Исполнив религиозный долг, Пушкин, казалось, сильнее впал в состояние прострации, если такое возможно. Тогда он позвал Спасского, попросил дать ему некоторые бумаги, указав место, где они лежали. Это были листы, исписанные от руки; Пушкин их сжег. После позвал подполковника Данзаса, который вернулся за новостями на заре, велел записать несколько долгов этому дому. Однако и такая работа утомила умирающего; наступило состояние, в каком он даже не пытался делать другие устные распоряжения. Чувствуя крайнюю слабость, он подумал в какой-то миг, что сейчас умрет и горячим прерывистым голосом сказал Спасскому:
– Моя жена! Позовите мою жену!
Мадам Пушкина, а она, несомненно, слушала это в дверях, тут же вошла. Произошла скорбная сцена, которая не поддалась бы описанию. Пушкин спросил своих детей; они еще спали: их разбудили и полусонных проводили к отцу. Он подолгу смотрел на каждого из них, клал руку на голову каждого ребенка, благословлял детей; потом, чувствуя, что его охватывает слишком сильное волнение, и желая, конечно, сохранить силы для высшего момента, он их отослал заняться утренним туалетом. Когда дети вышли:
– Кто здесь?
– спросил он Спасского и Данзаса.
Назвали поэта Жуковского и князя Вяземского.
– Позовите их, - сказал он слабым голосом.
Он протянул руку Жуковскому; тот, ощутив ее лед, поднес ее к губам и поцеловал. Жуковский хотел что-то сказать, но слова застряли в горле. Он удалился, чтобы скрыть от Пушкина свои рыдания, когда Пушкин его снова позвал.
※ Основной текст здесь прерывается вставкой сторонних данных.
import Summits.CriticalPhenomena.PercolationContinuityZ3.Theorems.PercNearOneGluingNoHeavyLowerTailCubicThreePointTerminalClosure
import Mathlib.Tactic.Ring
import Mathlib.Tactic.Linarith
import Mathlib.Tactic.Positivity
import HarnessLib

/-!
# `NoHeavyLowerTail` (stmt-CriticalPhenomena-4575) — hub-edge certificate, `Ha` side, Bernstein piece 2

Support file (prover prim-gen-kcluster gen 10, k-cluster line; `--supports stmt-CriticalPhenomena-4575`).  Pure polynomial algebra over `ℝ`;
no definitions, no named facts, no sorries.  One of the seven exact certificate pieces behind the HUB-EDGE THEOREM (assembled in
`…CubicThreePointHubEdge`): for the smallest non-series–parallel three-terminal graph `H₂ = K_{2,3} +` hub edge (two hubs with arms
`a,b,c` / `A,B,C` to the terminals, hub–hub edge of probability `p`), the three-point law is the segment `L_p = (1−p)·w + p·z` between the
parallel composition `w = x ⊙ y` of the two star laws (`K_{2,3}`; the `join` of `…CubicThreePointSeriesParallel`) and the MERGED star `z`
(arms `a ⊕ A = a + A − aA`, …).  `Ha(L_p)` is a cubic in `p` with Bernstein coefficients `Ha(w)`, `Ha(w) + ⅓∇Ha(w)·(z−w)`,
`Ha(z) − ⅓∇Ha(z)·(z−w)`, `Ha(z)`.  THIS FILE: (three times) the second coefficient, minus its share of the regime multiplier
`(t − q)·E₁`, written in the box variables `x, x' = 1 − x`, is a polynomial with NONNEGATIVE INTEGER coefficients
(`hubEdge_C2`, 591 monomials; the identity holds in the free ring `ℤ[x, x']`, found by LP over the tensor-Bernstein basis and verified
exactly), hence `≥ 0` on `[0,1]⁶` (`hubEdge_C2_nonneg`).  Cells `(q,u₁,u₂,u₃,t) = (P(a|b|c),P(ab|c),P(ac|b),P(bc|a),P(abc))`, forms
`Ha = t·AG − e₃`, `Hb = q·AG − e₃` of `…CubicThreePointTerminalClosure`.  Memo: run/shared/lean/prim/prim-gen-kcluster/KCLUSTER-gen10.md §3.
[cite: Gladkov2024StrongFKG, Cor. 4.2 (the quadratic form AG of the cell)]
-/

namespace Summit.CriticalPhenomena.PercolationContinuityZ3.Theorems
/-! ## The identity at fixed `R` with the limit indicator -/

/-- **The cut-off identity for the support indicator.** For a classical Euler flow on `[0, T]`
(`T > 0`) with `‖u‖, ‖∇u‖ ≤ B` on `[0, T]`, and `R > 0`:
`½∫χ_R 𝟙_{S(T)} − ½∫χ_R 𝟙_{S(0)} = ∫_{σ∈(0,T)} ½∫ Dχ_R[u(σ)] 𝟙_{S(σ)} dσ`, `S(σ) = {curl u(σ) ≠ 0}`.
[folklore] -/
theorem integral_cutoff_indicator_sub_eq (hT : 0 < T) (hv : IsClassicalNSSolutionOn (Icc 0 T) 0 0 v q)
    {B : ℝ} (hB : ∀ σ ∈ Icc 0 T, ∀ y, ‖v σ y‖ ≤ B ∧ ‖fderiv ℝ (v σ) y‖ ≤ B) {R : ℝ} (hR : 0 < R) :
    2⁻¹ * (∫ x, cutoff R x * {y | curl (v T) y ≠ 0}.indicator (fun _ => (1 : ℝ)) x) -
      2⁻¹ * (∫ x, cutoff R x * {y | curl (v 0) y ≠ 0}.indicator (fun _ => (1 : ℝ)) x) =
      ∫ σ in Ioo 0 T, 2⁻¹ * ∫ x, fderiv ℝ (cutoff R) x (v σ x) *
        {y | curl (v σ) y ≠ 0}.indicator (fun _ => (1 : ℝ)) x := by
  have hS : UniqueDiffOn ℝ (Icc 0 T) := uniqueDiffOn_Icc hT
  have hTm : T ∈ Icc 0 T := ⟨hT.le, le_rfl⟩
  have h0m : (0 : ℝ) ∈ Icc 0 T := ⟨le_rfl, hT.le⟩
  obtain ⟨C, hC0, hC⟩ := exists_norm_fderiv_cutoff_le (E := (EuclideanSpace ℝ (Fin 3)))
  have hχ1 : ContDiff ℝ 1 (cutoff (E := (EuclideanSpace ℝ (Fin 3))) R) := contDiff_cutoff R
  have hχ : Continuous (cutoff (E := (EuclideanSpace ℝ (Fin 3))) R) := hχ1.continuous
  have hχc : HasCompactSupport (cutoff (E := (EuclideanSpace ℝ (Fin 3))) R) := hasCompactSupport_cutoff hR
  have hB0 : 0 ≤ B := (norm_nonneg _).trans (hB 0 h0m 0).1
  -- continuity data
  have hvc : ∀ σ ∈ Icc 0 T, Continuous (v σ) := fun σ hσ => (hv.contDiff_velocity hσ).continuous
  have hωc : ∀ σ ∈ Icc 0 T, Continuous (curl (v σ)) := fun σ hσ =>
    (contDiff_curl (n := 0) ((hv.contDiff_velocity hσ).of_le (by norm_cast))).continuous
  have hAc : ∀ σ ∈ Icc 0 T, Continuous (fun x => fderiv ℝ (v σ) x) := fun σ hσ =>
    (hv.contDiff_velocity hσ).continuous_fderiv (by simp)
  -- the identity at level `j`
  have hid : ∀ j : ℕ,
      2⁻¹ * (∫ x, cutoff R x * (‖curl (v T) x‖ ^ 2 / (‖curl (v T) x‖ ^ 2 + ((j : ℝ) + 1)⁻¹)) ^ 2) -
        2⁻¹ * (∫ x, cutoff R x * (‖curl (v 0) x‖ ^ 2 / (‖curl (v 0) x‖ ^ 2 + ((j : ℝ) + 1)⁻¹)) ^ 2) =
      ∫ σ in Ioo 0 T, (2⁻¹ * (∫ x, fderiv ℝ (cutoff R) x (v σ x) *
          (‖curl (v σ) x‖ ^ 2 / (‖curl (v σ) x‖ ^ 2 + ((j : ℝ) + 1)⁻¹)) ^ 2) +
        ∫ x, cutoff R x * (2 * ((j : ℝ) + 1)⁻¹ * ⟪curl (v σ) x, fderiv ℝ (v σ) x (curl (v σ) x)⟫ /
            (‖curl (v σ) x‖ ^ 2 + ((j : ℝ) + 1)⁻¹) ^ 2 *
          (‖curl (v σ) x‖ ^ 2 / (‖curl (v σ) x‖ ^ 2 + ((j : ℝ) + 1)⁻¹)))) := by
    intro j
    have hj : (0 : ℝ) < ((j : ℝ) + 1)⁻¹ := by positivity
    refine integral_cutoff_sq_sub_eq_of_transport_source hT (isSmoothSpaceTimeOn_psi hS hv.smooth_velocity hj)
      (F := fun σ x => 2 * ((j : ℝ) + 1)⁻¹ * ⟪curl (v σ) x, fderiv ℝ (v σ) x (curl (v σ) x)⟫ /
        (‖curl (v σ) x‖ ^ 2 + ((j : ℝ) + 1)⁻¹) ^ 2)
      (fun σ hσ => (hv.contDiff_velocity hσ).of_le (by norm_cast)) (fun σ hσ => hv.divFree σ hσ)
      (fun σ hσ => ?_) (fun σ hσ x => timeDerivWithin_psi_eq hT hv hj hσ x) (fun σ hσ => ⟨B, hB σ hσ⟩) hR
    exact ((continuous_const.mul ((hωc σ hσ).inner ((hAc σ hσ).clm_apply (hωc σ hσ)))).div
      (((hωc σ hσ).norm.pow 2).add continuous_const |>.pow 2) fun x => by positivity)
  -- the left-hand sides converge
  have hL : Tendsto (fun j : ℕ =>
      2⁻¹ * (∫ x, cutoff R x * (‖curl (v T) x‖ ^ 2 / (‖curl (v T) x‖ ^ 2 + ((j : ℝ) + 1)⁻¹)) ^ 2) -
        2⁻¹ * (∫ x, cutoff R x * (‖curl (v 0) x‖ ^ 2 / (‖curl (v 0) x‖ ^ 2 + ((j : ℝ) + 1)⁻¹)) ^ 2))
      atTop (𝓝 (2⁻¹ * (∫ x, cutoff R x * {y | curl (v T) y ≠ 0}.indicator (fun _ => (1 : ℝ)) x) -
        2⁻¹ * (∫ x, cutoff R x * {y | curl (v 0) y ≠ 0}.indicator (fun _ => (1 : ℝ)) x))) :=
    ((tendsto_integral_mul_psi_sq (hωc T hTm) hχ hχc).const_mul _).sub
      ((tendsto_integral_mul_psi_sq (hωc 0 h0m) hχ hχc).const_mul _)
  -- the integrands of the right-hand sides: pointwise limit, uniform bound, measurability
  set G : ℕ → ℝ → ℝ := fun j σ => 2⁻¹ * (∫ x, fderiv ℝ (cutoff R) x (v σ x) *
      (‖curl (v σ) x‖ ^ 2 / (‖curl (v σ) x‖ ^ 2 + ((j : ℝ) + 1)⁻¹)) ^ 2) +
    ∫ x, cutoff R x * (2 * ((j : ℝ) + 1)⁻¹ * ⟪curl (v σ) x, fderiv ℝ (v σ) x (curl (v σ) x)⟫ /
        (‖curl (v σ) x‖ ^ 2 + ((j : ℝ) + 1)⁻¹) ^ 2 *
      (‖curl (v σ) x‖ ^ 2 / (‖curl (v σ) x‖ ^ 2 + ((j : ℝ) + 1)⁻¹))) with hG
  have hGlim : ∀ σ ∈ Ioo 0 T, Tendsto (fun j => G j σ) atTop
      (𝓝 (2⁻¹ * ∫ x, fderiv ℝ (cutoff R) x (v σ x) * {y | curl (v σ) y ≠ 0}.indicator (fun _ => (1 : ℝ)) x)) := by
    intro σ hσ
    have hσ' : σ ∈ Icc 0 T := Ioo_subset_Icc_self hσ
    have h1 := (tendsto_integral_fderiv_cutoff_mul_psi_sq (hωc σ hσ') (hvc σ hσ')
      (fun y => (hB σ hσ' y).1) hR).const_mul (2⁻¹ : ℝ)
    have h2 := tendsto_integral_cutoff_mul_source (hωc σ hσ') (hAc σ hσ') (fun y => (hB σ hσ' y).2) hR
    simpa [hG] using h1.add h2
  -- uniform bound
  set K : ℝ := 2⁻¹ * (C / R * B * ∫ x, (closedBall (0 : (EuclideanSpace ℝ (Fin 3))) (2 * R)).indicator
      (fun _ => (1 : ℝ)) x) + (∫ x : (EuclideanSpace ℝ (Fin 3)), ‖cutoff R x‖) * (B / 2) with hK
  have hGbound : ∀ j : ℕ, ∀ σ ∈ Ioo 0 T, ‖G j σ‖ ≤ K := by
    intro j σ hσ
    have hσ' : σ ∈ Icc 0 T := Ioo_subset_Icc_self hσ
    have hj : (0 : ℝ) < ((j : ℝ) + 1)⁻¹ := by positivity
    rw [hG, Real.norm_eq_abs]
    refine (abs_add_le _ _).trans (add_le_add ?_ ?_)
    · rw [abs_mul, abs_of_pos (by norm_num : (0 : ℝ) < 2⁻¹)]
      gcongr
      refine (abs_integral_le_integral_abs).trans ?_
      rw [← integral_const_mul]
      refine integral_mono_of_nonneg (Eventually.of_forall fun x => abs_nonneg _) ?_
        (Eventually.of_forall fun x => ?_)
      · exact ((integrable_indicator_iff measurableSet_closedBall).2
          (integrableOn_const (isCompact_closedBall _ _).measure_lt_top.ne)).const_mul _
      · refine (abs_fderiv_cutoff_mul_le hR (hC R hR) (hB σ hσ' x).1 x _).trans ?_
        rw [abs_of_nonneg (psi_sq_nonneg_le_one hj _).1]
        exact mul_le_of_le_one_right (by
          have : 0 ≤ (closedBall (0 : (EuclideanSpace ℝ (Fin 3))) (2 * R)).indicator (fun _ => (1 : ℝ)) x :=
            Set.indicator_nonneg (fun _ _ => zero_le_one) x
          positivity) (psi_sq_nonneg_le_one hj _).2
    · refine (abs_integral_le_integral_abs).trans ?_
      rw [← integral_mul_const]
      refine integral_mono_of_nonneg (Eventually.of_forall fun x => abs_nonneg _)
        ((hχ.integrable_of_hasCompactSupport hχc).norm.mul_const _) (Eventually.of_forall fun x => ?_)
      beta_reduce
      rw [abs_mul, ← Real.norm_eq_abs]
      gcongr
      rw [abs_mul, abs_of_nonneg (psi_nonneg_le_one hj _).1]
      calc |2 * ((j : ℝ) + 1)⁻¹ * ⟪curl (v σ) x, fderiv ℝ (v σ) x (curl (v σ) x)⟫ /
              (‖curl (v σ) x‖ ^ 2 + ((j : ℝ) + 1)⁻¹) ^ 2| *
            (‖curl (v σ) x‖ ^ 2 / (‖curl (v σ) x‖ ^ 2 + ((j : ℝ) + 1)⁻¹))
          ≤ ‖fderiv ℝ (v σ) x‖ / 2 * 1 :=
            mul_le_mul (abs_source_le hj _ _) (psi_nonneg_le_one hj _).2 (psi_nonneg_le_one hj _).1
              (by positivity)
        _ ≤ B / 2 := by rw [mul_one]; gcongr; exact (hB σ hσ' x).2
  -- measurability in `σ`: continuity on `[0, T]` of the parametric integrals
  have hcontv : ContinuousOn (fun z : ℝ × (EuclideanSpace ℝ (Fin 3)) => v z.1 z.2) (Icc 0 T ×ˢ univ) :=
    hv.smooth_velocity.continuousOn
  have hcontω : ContinuousOn (fun z : ℝ × (EuclideanSpace ℝ (Fin 3)) => curl (v z.1) z.2) (Icc 0 T ×ˢ univ) := by
    have := (hv.smooth_velocity.isSmoothSpaceTimeOn_vorticity hS).continuousOn
    exact this
  have hcontA : ContinuousOn (fun z : ℝ × (EuclideanSpace ℝ (Fin 3)) => fderiv ℝ (v z.1) z.2) (Icc 0 T ×ˢ univ) :=
    hv.smooth_velocity.continuousOn_fderiv_slice hS
  have hGcont : ∀ j : ℕ, ContinuousOn (G j) (Icc 0 T) := by
    intro j
    have hj : (0 : ℝ) < ((j : ℝ) + 1)⁻¹ := by positivity
    have hψc : ContinuousOn (fun z : ℝ × (EuclideanSpace ℝ (Fin 3)) =>
        ‖curl (v z.1) z.2‖ ^ 2 / (‖curl (v z.1) z.2‖ ^ 2 + ((j : ℝ) + 1)⁻¹)) (Icc 0 T ×ˢ univ) :=
      (hcontω.norm.pow 2).div ((hcontω.norm.pow 2).add continuousOn_const) fun z _ => by positivity
    -- flux piece: `Dχ_R[v] ψ² = cutoff (2R) · (Dχ_R[v] ψ²)` (the gradient of `χ_R` lives in `B̄(0,2R)`)
    have hflux : ContinuousOn (fun σ => ∫ x, fderiv ℝ (cutoff R) x (v σ x) *
        (‖curl (v σ) x‖ ^ 2 / (‖curl (v σ) x‖ ^ 2 + ((j : ℝ) + 1)⁻¹)) ^ 2) (Icc 0 T) := by
      have h2R : (0 : ℝ) < 2 * R := by linarith
      have heq : ∀ σ, (∫ x, fderiv ℝ (cutoff R) x (v σ x) *
          (‖curl (v σ) x‖ ^ 2 / (‖curl (v σ) x‖ ^ 2 + ((j : ℝ) + 1)⁻¹)) ^ 2) =
          ∫ x, cutoff (2 * R) x * (fderiv ℝ (cutoff R) x (v σ x) *
            (‖curl (v σ) x‖ ^ 2 / (‖curl (v σ) x‖ ^ 2 + ((j : ℝ) + 1)⁻¹)) ^ 2) := by
        intro σ
        refine integral_congr_ae (Eventually.of_forall fun x => ?_)
        beta_reduce
        by_cases hx : x ∈ closedBall (0 : (EuclideanSpace ℝ (Fin 3))) (2 * R)
        · rw [cutoff_eq_one h2R (mem_closedBall_zero_iff.1 hx), one_mul]
        · simp [fderiv_cutoff_eq_zero hR hx]
      have h' : ContinuousOn (fun σ => ∫ x, cutoff (2 * R) x * (fderiv ℝ (cutoff R) x (v σ x) *
          (‖curl (v σ) x‖ ^ 2 / (‖curl (v σ) x‖ ^ 2 + ((j : ℝ) + 1)⁻¹)) ^ 2)) (Icc 0 T) :=
        continuousOn_integral_mul_of_continuousOn (G := fun z : ℝ × (EuclideanSpace ℝ (Fin 3)) =>
            fderiv ℝ (cutoff R) z.2 (v z.1 z.2) * (‖curl (v z.1) z.2‖ ^ 2 / (‖curl (v z.1) z.2‖ ^ 2 + ((j : ℝ) + 1)⁻¹)) ^ 2)
          (contDiff_cutoff (n := 0) (2 * R)).continuous (hasCompactSupport_cutoff h2R)
          ((((hχ1.continuous_fderiv one_ne_zero).comp continuous_snd).continuousOn.clm_apply hcontv).mul
            (hψc.pow 2))
      exact h'.congr fun σ _ => heq σ
    have hsrc : ContinuousOn (fun σ => ∫ x, cutoff R x *
        (2 * ((j : ℝ) + 1)⁻¹ * ⟪curl (v σ) x, fderiv ℝ (v σ) x (curl (v σ) x)⟫ /
            (‖curl (v σ) x‖ ^ 2 + ((j : ℝ) + 1)⁻¹) ^ 2 *
          (‖curl (v σ) x‖ ^ 2 / (‖curl (v σ) x‖ ^ 2 + ((j : ℝ) + 1)⁻¹)))) (Icc 0 T) := by
      have hne2 : ∀ z : ℝ × (EuclideanSpace ℝ (Fin 3)),
          (‖curl (v z.1) z.2‖ ^ 2 + ((j : ℝ) + 1)⁻¹) ^ 2 ≠ 0 := fun z => by positivity
      have hden2 : ContinuousOn (fun z : ℝ × (EuclideanSpace ℝ (Fin 3)) =>
          (‖curl (v z.1) z.2‖ ^ 2 + ((j : ℝ) + 1)⁻¹) ^ 2) (Icc 0 T ×ˢ univ) :=
        ((hcontω.norm.pow 2).add continuousOn_const).pow 2
      exact continuousOn_integral_mul_of_continuousOn (G := fun z : ℝ × (EuclideanSpace ℝ (Fin 3)) =>
          2 * ((j : ℝ) + 1)⁻¹ * ⟪curl (v z.1) z.2, fderiv ℝ (v z.1) z.2 (curl (v z.1) z.2)⟫ /
            (‖curl (v z.1) z.2‖ ^ 2 + ((j : ℝ) + 1)⁻¹) ^ 2 *
          (‖curl (v z.1) z.2‖ ^ 2 / (‖curl (v z.1) z.2‖ ^ 2 + ((j : ℝ) + 1)⁻¹))) hχ hχc
        (((continuousOn_const.mul (hcontω.inner (hcontA.clm_apply hcontω))).div hden2
          fun z _ => hne2 z).mul hψc)
    have hsum := (hflux.const_smul (2⁻¹ : ℝ)).add hsrc
    refine hsum.congr fun σ _ => ?_
    simp only [hG, Pi.add_apply, Pi.smul_apply, smul_eq_mul]
  -- dominated convergence in `σ`
  have hRlim : Tendsto (fun j : ℕ => ∫ σ in Ioo 0 T, G j σ) atTop
      (𝓝 (∫ σ in Ioo 0 T, 2⁻¹ * ∫ x, fderiv ℝ (cutoff R) x (v σ x) *
        {y | curl (v σ) y ≠ 0}.indicator (fun _ => (1 : ℝ)) x)) := by
    refine tendsto_integral_of_dominated_convergence (fun _ => K) ?_ ?_ ?_ ?_
    · intro j
      exact ((hGcont j).mono Ioo_subset_Icc_self).aestronglyMeasurable measurableSet_Ioo
    · exact integrableOn_const (by simp)
    · intro j
      rw [ae_restrict_iff' measurableSet_Ioo]
      exact Eventually.of_forall fun σ hσ => hGbound j σ hσ
    · rw [ae_restrict_iff' measurableSet_Ioo]
      exact Eventually.of_forall fun σ hσ => hGlim σ hσ
  -- conclude by uniqueness of limits
  have heq : (fun j : ℕ =>
      2⁻¹ * (∫ x, cutoff R x * (‖curl (v T) x‖ ^ 2 / (‖curl (v T) x‖ ^ 2 + ((j : ℝ) + 1)⁻¹)) ^ 2) -
        2⁻¹ * (∫ x, cutoff R x * (‖curl (v 0) x‖ ^ 2 / (‖curl (v 0) x‖ ^ 2 + ((j : ℝ) + 1)⁻¹)) ^ 2)) =
      fun j => ∫ σ in Ioo 0 T, G j σ := funext fun j => by rw [hid j]
  rw [heq] at hL
  exact tendsto_nhds_unique hL hRlim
– Скажите императору, - прошептал он, - что я сожалею о том, что приходится умирать: я
Он произносил эти слова медленно и тихо, однако же ясно и вразумительно. Потом попрощался с князем Вяземским.
К этому времени подъехал Виельгорский, знаменитый скрипач и церемониймейстер двора. Виельгорский приехал в последний раз сжать его руку. Пушкин протянул ее другу, молча и улыбаясь, с рассеянным взором, который, казалось, уже тонул в вечности. Действительно, минутой позже, дав пощупать пульс, он сказал Спасскому:
– Вот и пришла смерть.
Прибыл также Тургенев, дядя известного современного романиста, но уже не услышал, как Виельгорский, ни слова от Пушкина; поэт ограничился знаком, поданным рукой, добавляя с усилием, но не обращаясь ни к кому персонально:
– Мадам Карамзина. [76]
Ее там вообще не было; послали за ней. Она поспешила приехать. Разговор длился только минуту, но, когда она отошла, он снова ее позвал, говоря:
– Екатерина Алексеевна [Андреевна], перекрестите вашего друга.
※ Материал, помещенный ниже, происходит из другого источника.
import Summits.CriticalPhenomena.Ising3D.Control2DIndexL13
import HarnessLib

/-!
# The Λ = 15 index list of the 2D γ-certificates
(cell `pub-ising3x`, seat controls-1 gen 17; KERNEL PATH for the 2D γ-certificates, Λ = 15 — CONTROL-ONLY scaffolding)

HONEST FRAMING: lottery ticket; floor = tightest certified 3D Ising CFT bounds; no exact-solution
claim without a proof. Nothing about any CFT is asserted here.

Every Λ = 15 derivative functional of the cell (RB-3/RB-4 certificates `j117772`, `j127795`, `j127796`, `j129649`, the
RB-1 Λ = 15 gap certificates; format `deriv-functional-2d/1,2`) is a table on the same 36 pairs `(m, n)` with `m > n`,
`m + n` odd `≤ 15` (the certificates' `index_set`, in their order): `slL13` followed by the eight pairs with
`m + n = 15`. Shared by all Λ = 15 table / cells / assembly files (successor work: the kernel replays need the
`k ≤ 15` literal library, HOME/pub-ising3x-controls-1/KP4/README §6).
-/

namespace Summit.CriticalPhenomena.Ising3D.Control2D

/-- The Λ = 15 index list: the 36 pairs `(m, n)`, `m > n`, `m + n` odd `≤ 15`. [folklore] -/
def slL15 : List (ℕ × ℕ) := [(1, 0), (3, 0), (2, 1), (5, 0), (4, 1), (3, 2), (7, 0), (6, 1), (5, 2), (4, 3),
  (9, 0), (8, 1), (7, 2), (6, 3), (5, 4), (11, 0), (10, 1), (9, 2), (8, 3), (7, 4), (6, 5),
  (13, 0), (12, 1), (11, 2), (10, 3), (9, 4), (8, 5), (7, 6),
  (15, 0), (14, 1), (13, 2), (12, 3), (11, 4), (10, 5), (9, 6), (8, 7)]

/-- [folklore] -/
theorem slL15_nodup : slL15.Nodup := by decide

/-- [folklore] -/
theorem slL15_deg : ∀ p ∈ slL15, p.1 + p.2 ≤ 15 := by decide

/-- `slL15` extends `slL13`. [folklore] -/
theorem slL15_eq_append :
    slL15 = slL13 ++ [(15, 0), (14, 1), (13, 2), (12, 3), (11, 4), (10, 5), (9, 6), (8, 7)] := rfl

end Summit.CriticalPhenomena.Ising3D.Control2D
Мадам Карамзина перекрестила раненого, который поцеловал ей руку. Доза опиума, принятая тем временем, дала ему немного покоя, а несколько мягчительных компрессов, положенных на рану, пригасили ее пламенный жар. Уже некоторое время назад он сделался слабым как ребенок, таким образом - без стонов и нетерпения - помогающий тем, кто за ним ухаживал, что могло показаться, будто ему становится лучше. Так было, когда его увидел доктор Даль, литератор и медик, кого мы уже упоминали. Для этого друга, которого ждал со вчерашнего дня, он сделал усилие.
76
Вдова историка (прим. А. Дюма).
– Друг, - сказал он, улыбаясь, - ты пришел вовремя, мне очень плохо!
Даль ответил ему:
– Почему ты отчаиваешься, когда все мы надеемся?
Пушкин качнул головой.
– Нет, - сказал он, - земное больше не для меня; я должен умереть. Кажется, нужно, чтобы так случилось.
Пульс был полным и устойчивым; приставили к ране несколько пиявок, пульс участился и ослаб.
Пушкин заметил, что Даль удручен менее других; он коснулся его рукой и спросил:
– Здесь никого нет, Даль?
– Никого, - ответил тот.
– Тогда скажи мне, скоро ли я умру.
– Умирать!.. О чем ты говоришь? Мы надеемся, напротив… Улыбка несказанной грусти шевельнула губы Пушкина.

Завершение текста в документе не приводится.